Гл.бух. говорит, что её в это время за компом не было, хотя она была рядом, комп никто не трогал! (1с в это время была запущена)
По логам все документы проведены с её компа и от её имени.

В логах присутствуют такие строки:



> Начиная с 27.07.2017 13:03:43
> Данные. Изменение	Регистр сведений. Данные первичных документов
> Данные. Изменение	Документ. Платежное поручение	Платежное поручение 00000000102 от 26.05.2017 12:00:00
> Данные. Изменение	Регистр сведений. Результаты обмена данными
> Данные. Добавление	Документ. Списание с расчетного счета	Списание с расчетного счета 00000000216 от 27.07.2017 13:03:43
> Данные. Проведение	Документ. Списание с расчетного счета	Списание с расчетного счета 00000000216 от 27.07.2017 13:03:43
> ...
> Последняя строка в 27.07.2017 13:10:14


Я проверил, никаких обменов не настроено, никаких правил обмена нет.

Подскажите, что это может быть?

----------


## PovAndy

Больше всего меня смущает строка "Регистр сведений. Результаты обмена данными"

----------


## alexandr_ll

> Больше всего меня смущает строка "Регистр сведений.
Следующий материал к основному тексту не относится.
import Summits.HubbardSuperconductivity.HubbardSuperconductivity.Theorems.AnisotropyChordTransferFibre3FinX5Eval

/-!
# Route `AnisotropyChord` / H0 rotor rung: FIN per-`L` GM₃ (X5), `L = 32` — row-C cell facts (X5, point wedges), part `p52`

Kernel facts `xcCellAnyA0 32 (49/50) 100 la lb bn tb = true` (row C of cert cells 124, 125 of `L = 32` with `b = bn/100` and the `T⁺·D` brackets `tb` exported by the row-`N₁` facts `xn32_*`): the two Green point wedges `gWedgePt` are recomputed in the kernel, the profile / gradient tables are built from them by monotonicity (`…FinX5Eval`), and g5's row-C check is decided; assembled in `…FinX5GM3ThirtyTwo`.
Prover seat `hubbard-h0-rotor-p3` g8; helper for piece A = stmt-HubbardSuperconductivity-23918 of rung 19089 (`--supports`, helper class).
WHAT THIS IS NOT: nothing here proves superconductivity in the Hubbard model (rotor TARGET as worded stays FALSE, g15 verdict); kernel facts for the FIN certificate of ONE conditional reduction.  Tree imports only; zero data; standard axioms.
-/

set_option linter.dupNamespace false
set_option autoImplicit false

namespace Summit.HubbardSuperconductivity.HubbardSuperconductivity.Theorems.AnisotropyChord.Transfer.Fibre3

namespace FinXD

open FinXB FinCell Hole2

set_option maxHeartbeats 4000000 in
/-- row C of cell 124 of `L = 32` (`b = 103/100`). [folklore] -/
theorem xc32_124 : xcCellAnyA0 32 (49/50 : ℚ) 100 1087961901905492 1115160949453129 103 ((3280108741806054 : ℤ), (3369145577090674 : ℤ)) = true := by decide +kernel

set_option maxHeartbeats 4000000 in
/-- row C of cell 125 of `L = 32` (`b = 105/100`). [folklore] -/
theorem xc32_125 : xcCellAnyA0 32 (49/50 : ℚ) 100 1115160949453129 1143039973189458 105 ((3362892187342674 : ℤ), (3454429831721455 : ℤ)) = true := by decide +kernel

end FinXD

end Summit.HubbardSuperconductivity.HubbardSuperconductivity.Theorems.AnisotropyChord.Transfer.Fibre3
Результаты обмена данными"


Что, и с банком обмена нет?

----------


## PovAndy

> Что, и с банком обмена нет?


Нет, не настраивали!

----------


## PovAndy

Есть у кого к.л. предположения?
Что это может быть?

----------


## alexandr_ll

> Есть у кого к.л. предположения?
> Что это может быть?


И все же, как вы работаете с банком? Неужели и в 1С и в клиенте банка вы все вводите вручную? Обычно всегда есть какой-то обмен.

----------


## PovAndy

Да, банковских движений не сильно много, поэтому вводим вручную.

----------


## avm3110

> Здравствуйте!
> 
> У нас стоит 1с 8.2 БП 2.0 (2.0.64.42)
> Сетевая файловая версия на 4 компа, база стоит на складском компе, (Там же в обед автоматом архивируется через Effector Saver), там 2 кладовщика с урезанными правами (ведут только складские документы, по бух. и по банку доступ закрыт). 2 компа в бухгалтерии.
> Бухгалтера все с паролями, пароли другим не сообщают.
> 
> Вчера, 27.07.2017г., гл.бух. заметила появление документов списания.
> Больше 10 разных документов, созданы и проведены текущей датой, время появления с 13:03:43 до 13:10:14.
> 
> ...


Если никто не трогал, а "все само", то похоже у вас вирус.

Доступ из инета к компу буха - есть?

----------


## PovAndy

> Если никто не трогал, а "все само", то похоже у вас вирус.
> 
> Доступ из инета к компу буха - есть?


Дa, в инет доступ есть.

Но на вирусы проверяли и даже к спецам из cyberforum обращался, они ничего не нашли.

----------